Is there a "simple fix" in the battle over lumber?

An emerging viewpoint has it that restrictions on exporting logs are a "net loss" to the Canadian economy. Meantime, American critics are disputing the policy on different grounds...

post-image.jpgGlobe and Mail business writer Barrie McKenna waded into British Columbia's often-contentious log export issue in a recent column. The context is the threat of another lumber war with the Americans as U.S.-Canada softwood lumber negotiations continue. 

To many West Coast residents, the existence of a log export industry, by which Canadian logs are sold to foreign lands for conversion into other products, is evidence of Canadian sawmill jobs being "given away".

Industry's response is that this is not the situation: Producers must offer their logs to domestic mills at discount prices first, and can export them only when the mill takes a pass. If foreign buyers then buy them for the full market price, the producers are simply reaping full potential value and it keeps their crews working. It is of note as well that logs from the interior of B.C. are rarely exported because the transportation costs are prohibitive. This really is a coastal issue.

Here is where it gets interesting, according to McKenna. Though Canadian negotiators are working hard to get a softwood deal with the U.S., addressing the issue with B.C. private forest lands could ease the making of that deal if it removes a leverage point for the Americans. (It is very important to understand that McKenna's critique is aimed at private forest lands in British Columbia, and not logs from Crown land.)

We first examined the contentious log export issue in a recent post. McKenna's recent treatment means the issue is likely to be firmly on the radar of trade negotiators. Though sympathetic toward Freeland's hard work, McKenna wrote in a recent column that "Ottawa has not done one relatively simple thing that could significantly undermine U.S. industry allegations that Canada unfairly subsidizes its lumber. And that is to lift long-standing federal restrictions on log exports from private lands in British Columbia."

Calling the restrictions "an aberration in Canada’s generally open economy," McKenna pointed out that "logging is the only industry where Ottawa dictates to private interests what they can export, beyond reasons of national security," citing a 2015 study by economist Eugene Beaulieu of the University of Calgary.

Wrote McKenna:

The restrictions are a net loss to the Canadian economy, fly in the face of Canada’s trade obligations and undermine efforts to expand foreign markets, according to Prof. Beaulieu. “This … is a costly misguided policy,” he said.

A forthcoming study by Eric Miller, a fellow at the Woodrow Wilson International Center for Scholars in Washington, is even more strident, arguing that the restrictions are a blatant subsidy that is illegal under both the North American Free Trade Agreement and World Trade Organization rules.

“The peculiar structure of the regime guarantees B.C. wood processors access to cut-rate inputs at the expense of domestic timber harvesters, [creating] an array of distortionary effects up and down the supply chain,” according to Mr.
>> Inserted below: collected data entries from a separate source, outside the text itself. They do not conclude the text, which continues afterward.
import Mathlib.Analysis.SpecialFunctions.Trigonometric.Cotangent
import Mathlib.Analysis.SpecialFunctions.Trigonometric.DerivHyp
import Mathlib.NumberTheory.ZetaValues
import HarnessLib

/-!
# Partial fraction expansions of `coth`, `tanh` and the logistic function

Classical Mittag-Leffler (partial fraction) expansions on the real line:

* `Literature.Analysis.SpecialFunctions.hasSum_coth_sub_inv` — `coth x - 1/x = ∑_{n ≥ 1} 2x / (x² + n²π²)` for real `x ≠ 0`
  (Andrews–Askey–Roy, *Special Functions*, (1.2.5): `π cot πx = 1/x + ∑ (1/(x+n) + 1/(x-n))`,
  at imaginary argument);
* `Literature.Analysis.SpecialFunctions.hasSum_tanh` — `tanh x = ∑_{k ≥ 0} 8x / (4x² + (2k+1)²π²)` for all real `x`, from
  `tanh x = 2 coth 2x - coth x`;
* `Literature.Analysis.SpecialFunctions.one_div_one_add_exp` — the logistic function `1/(1 + eˣ) = 1/2 - tanh(x/2)/2`, whence
  (`Literature.Analysis.SpecialFunctions.hasSum_one_div_one_add_exp`) `1/(1 + eˣ) = 1/2 - ∑_{k ≥ 0} 2x / (x² + (2k+1)²π²)`;
* `Literature.Analysis.SpecialFunctions.hasSum_one_div_odd_sq` — `∑_{k ≥ 0} 1/(2k+1)² = π²/8` (Euler; the odd part of
  `ζ(2) = π²/6`, `hasSum_zeta_two`).

These are the inputs for the term-wise integration of the Fermi factor `1/(1 + e^{ωU/2})` in the
Lieb–Wu charge-gap integral (`Literature.Analysis.FunctionSpaces.LiebWuChargeGapProofs`).

## Proofs

Mathlib proves the Mittag-Leffler expansion of the cotangent on `ℂ ∖ ℤ`
(`cot_series_rep'`, `summable_cotTerm`:
`π cot(πz) - 1/z = ∑_{n ≥ 0} (1/(z - (n+1)) + 1/(z + (n+1)))`). We evaluate it at the purely
imaginary point `z = (x/π) i` (`cot(ix) = -i coth x`) and take real parts; the `tanh` expansion is
the difference of the expansions of `2 coth 2x` (all indices `m ≥ 0` of `8x/(4x² + (m+1)²π²)`) and
of `coth x` (the odd indices `m = 2k+1`), leaving the even ones (`HasSum.even_add_odd`); the
odd-square sum is `ζ(2)` minus its even part `ζ(2)/4`.

## References

* G. E. Andrews, R. Askey, R. Roy, *Special Functions* (Cambridge, 1999), §1.2, eq. (1.2.5)
  (partial fractions for `π cot πx`, the logarithmic derivative of the product formula (1.2.4) for
  `sin πx`).
-/

noncomputable section

open Filter Complex Real

namespace Literature.Analysis.SpecialFunctions

/-! ## The expansion of `coth x - 1/x` from Mathlib's cotangent expansion -/

/-- For real `x ≠ 0` the purely imaginary point `(x/π) i` is not an integer. [folklore] -/
theorem ofReal_div_pi_mul_I_mem_integerComplement {x : ℝ} (hx : x ≠ 0) :
    ((x / π : ℝ) : ℂ) * I ∈ Complex.integerComplement := by
  rw [Complex.mem_integerComplement_iff]
  rintro ⟨n, hn⟩
  have h := congrArg Complex.im hn
  simp only [Complex.intCast_im, Complex.mul_im, Complex.ofReal_re, Complex.I_im, mul_one,
    Complex.ofReal_im, Complex.I_re, mul_zero, add_zero] at h
  exact hx (by simpa [Real.pi_ne_zero] using h.symm)

/-- The terms of Mathlib's cotangent expansion at `z = (x/π) i`, rotated back to the real line:
`(i/π) (1/(z - (n+1)) + 1/(z + (n+1))) = 2x / (x² + (n+1)²π²)`. [folklore] -/
theorem I_div_pi_mul_cotTerm (x : ℝ) (n : ℕ) :
    I / π * cotTerm (((x / π : ℝ) : ℂ) * I) n =
      ((2 * x / (x ^ 2 + (n + 1) ^ 2 * π ^ 2) : ℝ) : ℂ) := by
  have hπ : (π : ℂ) ≠ 0 := ofReal_ne_zero.mpr Real.pi_ne_zero
  have hI : (I : ℂ) ≠ 0 := Complex.I_ne_zero
  have h1 : ((x / π : ℝ) : ℂ) * I - (n + 1) ≠ 0 := fun h => by
    have := congrArg Complex.re h
    simp at this
    linarith [n.cast_nonneg (α := ℝ)]
  have h2 : ((x / π : ℝ) : ℂ) * I + (n + 1) ≠ 0 := fun h => by
    have := congrArg Complex.re h
    simp at this
    linarith [n.cast_nonneg (α := ℝ)]
  have hprod : (((x / π : ℝ) : ℂ) * I - (n + 1)) * (((x / π : ℝ) : ℂ) * I + (n + 1)) =
      -(((x : ℂ) ^ 2 + ((n : ℂ) + 1) ^ 2 * π ^ 2) / π ^ 2) := by
    push_cast
    field_simp
    linear_combination (x : ℂ) ^ 2 * Complex.I_sq
  have hsum : ((x / π : ℝ) : ℂ) * I - (n + 1) + (((x / π : ℝ) : ℂ) * I + (n + 1)) =
      2 * (((x / π : ℝ) : ℂ) * I) := by ring
  simp only [cotTerm]
  rw [one_div_add_one_div h1 h2, hprod, hsum]
  push_cast
  rw [div_neg, div_div_eq_mul_div]
  field_simp
  rw [Complex.I_sq]
  ring

/-- **Partial fraction expansion of the hyperbolic cotangent**: for real `x ≠ 0`,
`coth x - 1/x = ∑_{n ≥ 0} 2x / (x² + (n+1)²π²)` (Andrews–Askey–Roy (1.2.5),
`π cot πx = 1/x + ∑_{n ≥ 1} (1/(x+n) + 1/(x-n))`, at `x ↦ ix/π`). [cite: AndrewsAskeyRoy1999, §1.2 (1.2.5)] -/
theorem hasSum_coth_sub_inv {x : ℝ} (hx : x ≠ 0) :
    HasSum (fun n : ℕ => 2 * x / (x ^ 2 + (n + 1) ^ 2 * π ^ 2))
      (Real.cosh x / Real.sinh x - 1 / x) := by
  have hπ : (π : ℂ) ≠ 0 := ofReal_ne_zero.mpr Real.pi_ne_zero
  have hI : (I : ℂ) ≠ 0 := Complex.I_ne_zero
  have hxC : (x : ℂ) ≠ 0 := ofReal_ne_zero.mpr hx
  have hsinh : (Real.sinh x : ℂ) ≠ 0 := ofReal_ne_zero.mpr (Real.sinh_ne_zero.mpr hx)
  have hzC : ((x / π : ℝ) : ℂ) * I ∈ Complex.integerComplement :=
    ofReal_div_pi_mul_I_mem_integerComplement hx
  -- Mathlib's expansion, as a `HasSum` in `ℂ`
  have h1 : HasSum (fun n : ℕ => cotTerm (((x / π : ℝ) : ℂ) * I) n)
      (π * Complex.cot (π * (((x / π : ℝ) : ℂ) * I)) - 1 / (((x / π : ℝ) : ℂ) * I)) := by
    rw [cot_series_rep' hzC]
    exact (summable_cotTerm hzC).hasSum
  have h2 := h1.mul_left (I / π)
  simp only [I_div_pi_mul_cotTerm] at h2
  -- the value: `(i/π) (π cot(π z) - 1/z) = coth x - 1/x` at `z = (x/π) i`
  have hval : I / π * (π * Complex.cot (π * (((x / π : ℝ) : ℂ) * I)) - 1 / (((x / π : ℝ) : ℂ) * I)) =
      ((Real.cosh x / Real.sinh x - 1 / x : ℝ) : ℂ) := by
    have hπz : (π : ℂ) * (((x / π : ℝ) : ℂ) * I) = (x : ℂ) * I := by
      push_cast; field_simp
    rw [hπz, Complex.cot_eq_cos_div_sin, Complex.cos_mul_I, Complex.sin_mul_I,
      ← Complex.ofReal_cosh, ← Complex.ofReal_sinh]
    push_cast
    field_simp
  rw [hval] at h2
  exact_mod_cast h2

/-! ## The expansion of `tanh` -/

/-- `tanh x = 2 coth 2x - coth x` for real `x ≠ 0`. [folklore] -/
theorem tanh_eq_two_mul_coth_two_mul_sub {x : ℝ} (hx : x ≠ 0) :
    Real.tanh x = 2 * (Real.cosh (2 * x) / Real.sinh (2 * x)) - Real.cosh x / Real.sinh x := by
  have hs : Real.sinh x ≠ 0 := Real.sinh_ne_zero.mpr hx
  have hc : Real.cosh x ≠ 0 := (Real.cosh_pos x).ne'
  rw [Real.cosh_two_mul, Real.sinh_two_mul, Real.tanh_eq_sinh_div_cosh]
  field_simp
  ring

/-- **Partial fraction expansion of the hyperbolic tangent**: for every real `x`,
`tanh x = ∑_{k ≥ 0} 8x / (4x² + (2k+1)²π²)` (from `tanh x = 2 coth 2x - coth x` and the
expansion of `coth`, i.e. Andrews–Askey–Roy (1.2.5) at imaginary argument). [cite: AndrewsAskeyRoy1999, §1.2 (1.2.5)] -/
theorem hasSum_tanh (x : ℝ) :
    HasSum (fun k : ℕ => 8 * x / (4 * x ^ 2 + (2 * k + 1) ^ 2 * π ^ 2)) (Real.tanh x) := by
  rcases eq_or_ne x 0 with rfl | hx
  · simp [hasSum_zero]
  -- `f m = 8x / (4x² + (m+1)²π²)`: all indices give `2 coth 2x - 1/x`, odd ones `coth x - 1/x`
  set f : ℕ → ℝ := fun m => 8 * x / (4 * x ^ 2 + (m + 1) ^ 2 * π ^ 2) with hf
  have hall : HasSum f (2 * (Real.cosh (2 * x) / Real.sinh (2 * x)) - 1 / x) := by
    have h := (hasSum_coth_sub_inv (mul_ne_zero two_ne_zero hx)).mul_left 2
    have hv : 2 * (Real.cosh (2 * x) / Real.sinh (2 * x) - 1 / (2 * x)) =
        2 * (Real.cosh (2 * x) / Real.sinh (2 * x)) - 1 / x := by
      field_simp
    rw [hv] at h
    refine h.congr_fun fun m => ?_
    simp only [hf]
    have hden : (0 : ℝ) < 4 * x ^ 2 + ((m : ℝ) + 1) ^ 2 * π ^ 2 := by positivity
    field_simp
    ring
  have hodd : HasSum (fun k : ℕ => f (2 * k + 1)) (Real.cosh x / Real.sinh x - 1 / x) := by
    refine (hasSum_coth_sub_inv hx).congr_fun fun k => ?_
    simp only [hf]
    have hden : (0 : ℝ) < x ^ 2 + ((k : ℝ) + 1) ^ 2 * π ^ 2 := by positivity
    push_cast
    field_simp
    ring
  have heven : Summable fun k : ℕ => f (2 * k) :=
    hall.summable.comp_injective (mul_right_injective₀ two_ne_zero)
  have hsplit := heven.hasSum.even_add_odd hodd
  have huniq : (∑' k, f (2 * k)) + (Real.cosh x / Real.sinh x - 1 / x) =
      2 * (Real.cosh (2 * x) / Real.sinh (2 * x)) - 1 / x := hsplit.unique hall
  have hT : ∑' k, f (2 * k) = Real.tanh x := by
    rw [tanh_eq_two_mul_coth_two_mul_sub hx]
    linarith
  rw [← hT]
  refine heven.hasSum.congr_fun fun k => ?_
  simp only [hf]
  push_cast
  ring_nf

/-! ## The logistic function -/

/-- The logistic (Fermi) function in terms of `tanh`: `1/(1 + eˣ) = 1/2 - tanh(x/2)/2`. [folklore] -/
theorem one_div_one_add_exp (x : ℝ) :
    1 / (1 + Real.exp x) = 1 / 2 - Real.tanh (x / 2) / 2 := by
  have hu : Real.exp x = Real.exp (x / 2) * Real.exp (x / 2) := by
    rw [← Real.exp_add]; ring_nf
  have hpos : 0 < Real.exp (x / 2) := Real.exp_pos _
  rw [Real.tanh_eq_sinh_div_cosh, Real.sinh_eq, Real.cosh_eq, Real.exp_neg, hu]
  field_simp
  ring

/-- **Partial fraction expansion of the logistic function**: for every real `x`,
`∑_{k ≥ 0} 2x / (x² + (2k+1)²π²) = 1/2 - 1/(1 + eˣ)` (the expansion of `tanh (x/2) / 2`, from
Andrews–Askey–Roy (1.2.5)). [cite: AndrewsAskeyRoy1999, §1.2 (1.2.5)] -/
theorem hasSum_one_div_one_add_exp (x : ℝ) :
    HasSum (fun k : ℕ => 2 * x / (x ^ 2 + (2 * k + 1) ^ 2 * π ^ 2))
      (1 / 2 - 1 / (1 + Real.exp x)) := by
  have h := (hasSum_tanh (x / 2)).div_const 2
  rw [one_div_one_add_exp, sub_sub_cancel]
  refine h.congr_fun fun k => ?_
  have hden : (0 : ℝ) < x ^ 2 + (2 * (k : ℝ) + 1) ^ 2 * π ^ 2 := by positivity
  field_simp
  ring

/-! ## `∑ 1/(2k+1)² = π²/8` -/

/-- **Euler's odd-square sum**: `∑_{k ≥ 0} 1/(2k+1)² = π²/8`, the odd part of `ζ(2) = π²/6`
(the even part being `ζ(2)/4`). [folklore] -/
theorem hasSum_one_div_odd_sq :
    HasSum (fun k : ℕ => 1 / (2 * (k : ℝ) + 1) ^ 2) (π ^ 2 / 8) := by
  set f : ℕ → ℝ := fun n => 1 / (n : ℝ) ^ 2 with hf
  have hall : HasSum f (π ^ 2 / 6) := hasSum_zeta_two
  have heven : HasSum (fun k : ℕ => f (2 * k)) (1 / 4 * (π ^ 2 / 6)) := by
    refine (hasSum_zeta_two.mul_left (1 / 4)).congr_fun fun k => ?_
    simp only [hf]
    push_cast
    ring
  have hodd : Summable fun k : ℕ => f (2 * k + 1) :=
    hall.summable.comp_injective
      ((add_left_injective 1).comp (mul_right_injective₀ two_ne_zero))
  have hsplit := heven.even_add_odd hodd.hasSum
  have huniq : 1 / 4 * (π ^ 2 / 6) + ∑' k, f (2 * k + 1) = π ^ 2 / 6 := hsplit.unique hall
  have hT : ∑' k, f (2 * k + 1) = π ^ 2 / 8 := by linarith
  rw [← hT]
  refine hodd.hasSum.congr_fun fun k => ?_
  simp only [hf]
  push_cast
  ring_nf

end Literature.Analysis.SpecialFunctions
Miller, a consultant and former Industry Canada official.

The policy lessens competition for logs, increases the supply of timber available to mills in B.C. and suppresses prices by up to 50 per cent. And that lowers the cost of finished lumber, such as 2x4s, destined for the U.S. market.

The most obvious problem for Ottawa is that maintaining the policy is like waving a flag in front of the U.S. Lumber Coalition, which said recently that it’s poised to launch a trade case at any time. A 2006 agreement between Canada and the United States that limited Canadian exports expired a year ago. Under the deal, the United States agreed not to file another case for an additional year.
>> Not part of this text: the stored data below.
/-- **«each monomial contains at least one z_Δ with Δ ⊂ □′ ∖ Γ₄(□)»**: every tuple of `Ψ″₁` has a tessera in `□′ ∖ Γ₄(□) =
shrink (2w + v)`. [cite: BenfattoEtAl1978, (5.27) p.157] -/
theorem exists_mem_core_sdiff_frame4 {p : ℕ} {Δ : Fin p → J}
    (hΔ : Δ ∈ tuplesIn J p (core L w m) \ tuplesIn J p (frame4 L w v m) ∪
      crossT J p (core L w m) (frame3 L w v m) \ crossT J p (frame4 L w v m) (frame3 L w v m)) :
    ∃ i, ((Δ i : J) : B1Eq324BenfattoLemma.Site d) ∈ shrink L m (2 * w + v) := by
  rw [← core_sdiff_frame4]
  rcases Finset.mem_union.mp hΔ with h | h
  · rw [Finset.mem_sdiff, mem_tuplesIn, mem_tuplesIn] at h
    obtain ⟨hcore, hn4⟩ := h
    push Not at hn4
    obtain ⟨i, hi⟩ := hn4
    exact ⟨i, Finset.mem_sdiff.mpr ⟨hcore i, hi⟩⟩
  · rw [Finset.mem_sdiff, mem_crossT, mem_crossT] at h
    obtain ⟨⟨hall, hncore, hn3⟩, hnot⟩ := h
    by_contra hcon
    push Not at hcon
    -- every □′-tessera of Δ lies in Γ₄: then Δ is a Γ₄/Γ₃ crossing tuple
    refine hnot ⟨fun i => ?_, fun h4 => hncore fun i => frame4_subset_core L w v m (h4 i), hn3⟩
    rcases Finset.mem_union.mp (hall i) with h | h
    · by_cases h4 : ((Δ i : J) : B1Eq324BenfattoLemma.Site d) ∈ frame4 L w v m
      · exact Finset.mem_union_left _ h4
      · exact absurd (Finset.mem_sdiff.mpr ⟨h, h4⟩) (hcon i)
    · exact Finset.mem_union_right _ h

end Eq527

/-! ## §5  (5.24) with the coefficient bound only on the range of (4.5) (v1.1; ref-G READ175 NIT-1 applied here too) -/

section Range

variable {s D : ℕ} {κ : ℝ} {a a' : Coef d} {J : Finset (B1Eq324BenfattoLemma.Site d)} {L w v : ℕ}
  {m : B1Eq324BenfattoLemma.Site d}

/-- Two coefficient families agreeing on the index range of (4.5) give the same `Ψ₃ = H′^{(l)}`. [cite: BenfattoEtAl1978, (5.23) p.157] -/
theorem psi3_congr_coef (z : B1Eq324BenfattoLemma.Site d → ℝ)
    (h : ∀ p ∈ Finset.Icc 1 s, ∀ (Δ : Fin p → B1Eq324BenfattoLemma.Site d), ∀ n ∈ admissible p D, a p Δ n = a' p Δ n) :
    psi3 s D κ a L w v m z = psi3 s D κ a' L w v m z := by
  simp only [psi3, psi1, psi2, psiBox, interaction, hamiltonian_congr_coef _ z h]

/-- **(5.24) with print's `A ≡ sup |A^{n}_{Δ}|` over the RANGE of (4.5) only** (coefficient bound for `1 ≤ p ≤ s`, tuples inside `J`,
admissible exponents; reduction to `abs_psi3_le` through the truncated family). [cite: BenfattoEtAl1978, (5.24) p.157] -/
theorem abs_psi3_le_of_range (hκ : 0 < κ) (hJ : CoefSupportedIn a J) {A : ℝ} (hA0 : 0 ≤ A)
    (hA : ∀ p ∈ Finset.Icc 1 s, ∀ (Δ : Fin p → B1Eq324BenfattoLemma.Site d), (∀ i, Δ i ∈ J) →
      ∀ n ∈ admissible p D, |a p Δ n| ≤ A)
    (hv : v ≤ w) {z : B1Eq324BenfattoLemma.Site d → ℝ} {b : ℝ} (hb : 1 ≤ b) (hz : ∀ x ∈ J, |z x| ≤ b) :
    |psi3 s D κ a L w v m z| ≤ s1Const s D d κ * A * b ^ D * Real.exp (-(κ / 4 * v)) * (shrink L m w).card := by
  classical
  let a' : Coef d := fun p Δ n =>
    if p ∈ Finset.Icc 1 s ∧ (∀ i, Δ i ∈ J) ∧ n ∈ admissible p D then a p Δ n else 0
  have hagree : ∀ p ∈ Finset.Icc 1 s, ∀ (Δ : Fin p → B1Eq324BenfattoLemma.Site d), ∀ n ∈ admissible p D, a p Δ n = a' p Δ n := by
    intro p hp Δ n hn
    by_cases hΔ : ∀ i, Δ i ∈ J
    · simp only [a']
      rw [if_pos ⟨hp, hΔ, hn⟩]
    · push Not at hΔ
      have h0 : a p Δ n = 0 := hJ p Δ n hΔ
      simp only [a', h0]
      split_ifs <;> rfl
  have hJ' : CoefSupportedIn a' J := by
    intro p Δ n hΔ
    obtain ⟨i, hi⟩ := hΔ
    simp only [a']
    rw [if_neg]
    exact fun h => hi (h.2.1 i)
  have hA' : ∀ (p : ℕ) (Δ : Fin p → B1Eq324BenfattoLemma.Site d) (n : Fin p → ℕ), |a' p Δ n| ≤ A := by
    intro p Δ n
    simp only [a']
    split_ifs with h
    · exact hA p h.1 Δ h.2.1 n h.2.2
    · rw [abs_zero]
      exact hA0
  rw [psi3_congr_coef z hagree]
  exact abs_psi3_le hκ hJ' hA' hv hb hz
Experts warn that Canada’s log export rules will almost certainly figure prominently in a trade complaint to the U.S. Commerce Department from the U.S. industry, which could come at any time.

The other major irritant for the United States is the way Canadian provinces sell timber-cutting rights to lumber producers.
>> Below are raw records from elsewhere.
import Summits.ABC.IUTFork.Conditional.AbcOfSGenuineMChosenDepthRadTriple
import Summits.ABC.IUTFork.Conditional.AbcOfSGenuineKChosenDepthRadRowsReyssat
import HarnessLib

/-!
# Branch C, M line / R-W: the RAD rows of abc-iut-w5-d236's `AbcOfSGenuineKChosenDepthRadRowsReyssat` PORTED TO THE M LINE — M twins closing the R-W numerics lead's M-TWIN-GAP

PROOF-ONLY file (no `def`, no new `Prop`, no instance) of the abc-iut cell (D-0079 R-W numerics crew seat abc-iut-W-num-6, gen 2; row «W:M-RAD-PORT»;
sequel of this seat's `AbcOfSGenuineMChosenDepthRad` / `…Triple`). TAKES NO SIDE on [IUTchIII] Cor. 3.12 or on any author. Every theorem here is the
M-LINE TWIN of the same-stem K-line theorem of `AbcOfSGenuineKChosenDepthRadRowsReyssat` (abc-iut-w5-d236): SAME abc triple (its `IsABCTriple` lemma BY NAME), SAME pole prime `p`
(entering as a finite place `u` of `ℚ` with `ratChar u = p`), SAME label, SAME Tate-exact local-type bound (`GenuineM.absRamificationIdx_kOfM_dvd_of_triple_six/_ten`),
SAME certificate list `(e, A, a₀, N)` per divisor (abc-iut-w5-d236's desk search, re-checked here by `decide` exactly as on the K line; `RadRow.cover_of_prime`
BY NAME), now feeding `GenuineM.not_pilotKummerCompatHull_triple_of_radCerts`: the hull-level clause S_H FAILS at the summand-route M-level sharp setting of
`T`'s OWN read-off ideles (`settingPrVolSharpM`, pinned reading) for every genuine Θ-volume datum `T` over the rational point and every choice of the free
context binders and Kummer datum. Rows: HOME/plan/rescue/R-W/M-TWIN-GAP.tsv (rw-num-lead) ∩ `AbcOfSGenuineKChosenDepthRadRowsReyssat`. NOT claimed: admissibility / Szpiro-badness / (P6) /
non-emptiness. HONEST SCOPE as in the parents: SHARP reading; per-label licence STRONGER than print; «refuted as typed» ≠ «refuted in print»; nothing
about the number-level Corollary; typed ≠ proved; instantiated ≠ endorsed; no abc claim. [cite: Mochizuki2012, IUTchIII Cor. 3.12 Step (xi-f) p. 184;
IUTchIV Prop. 1.2 (i)(ii) p. 10, Cor. 2.2 (ii) proof p. 44–46] [cite: Serre1972, §1.11–§1.12] [cite: NeukirchANT1999, Ch. II (5.5)]
[claim: Mochizuki2012, status: disputed] for every IUT sentence quoted.
-/

noncomputable section

open Set Function NumberField IsDedekindDomain

namespace Summit.ABC.IUTFork.Conditional

open Thm311 Thm311.Real Cor312 Cor312Vol Cor312Prov Literature.IUT.LogThetaLattice Literature.IUT.LogVolume
  Literature.IUT.HodgeTheaters Literature.IUT.LogVolume.ThetaData Literature.IUT.LogVolume.Cor22
  Literature.NumberTheory.NumberFields
open Literature.NumberTheory.GaloisRepresentations.Ultrametric
open Literature.NumberTheory.DiophantineGeometry Literature.NumberTheory.DiophantineGeometry.GenEll Summit.ABC.ABC.Theorems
Getting rid of export restrictions won’t entirely defuse that allegation, but it would simplify Canada’s defensive posture by eliminating a major vulnerability.

Log-export restrictions aren’t uncommon, according to McKenna:

Many countries have them, including the United States, which has an export-licensing regime for trees cut on federal and state lands. What’s unusual about Canada’s regime is that covers trees on private land.

In Canada, roughly 90 per cent of timber available for cutting is on Crown land, and managed by the provinces. But there are vast privately held forests as well – in Atlantic Canada, and throughout B.C.

Only in B.C. does Ottawa set rules on what can be exported. The Federal Timber Advisory Committee, along with a similar provincial panel, applies a so-called “surplus test” that requires loggers to offer the timber first to lumber mills in the province.

One major private B.C. timber owner, who declined to be named, said it often sells timber at a loss to mills in the province as part of an informal quid pro [quo] that enables it to export fully priced logs in other transactions.

The policy was put in place to protect mills and jobs in Canada, and generate more high-value processing here. But critics say there are plenty of logs to go around, and that lifting restrictions on private timber would not affect trees cut on Crown land.

The U.S. is not the only objector, according to McKenna: "China, South Korea and Japan have all expressed similar concerns. Japan, for example, insists it won important concessions from Canada on log exports in the recently completed Trans-Pacific Partnership negotiations."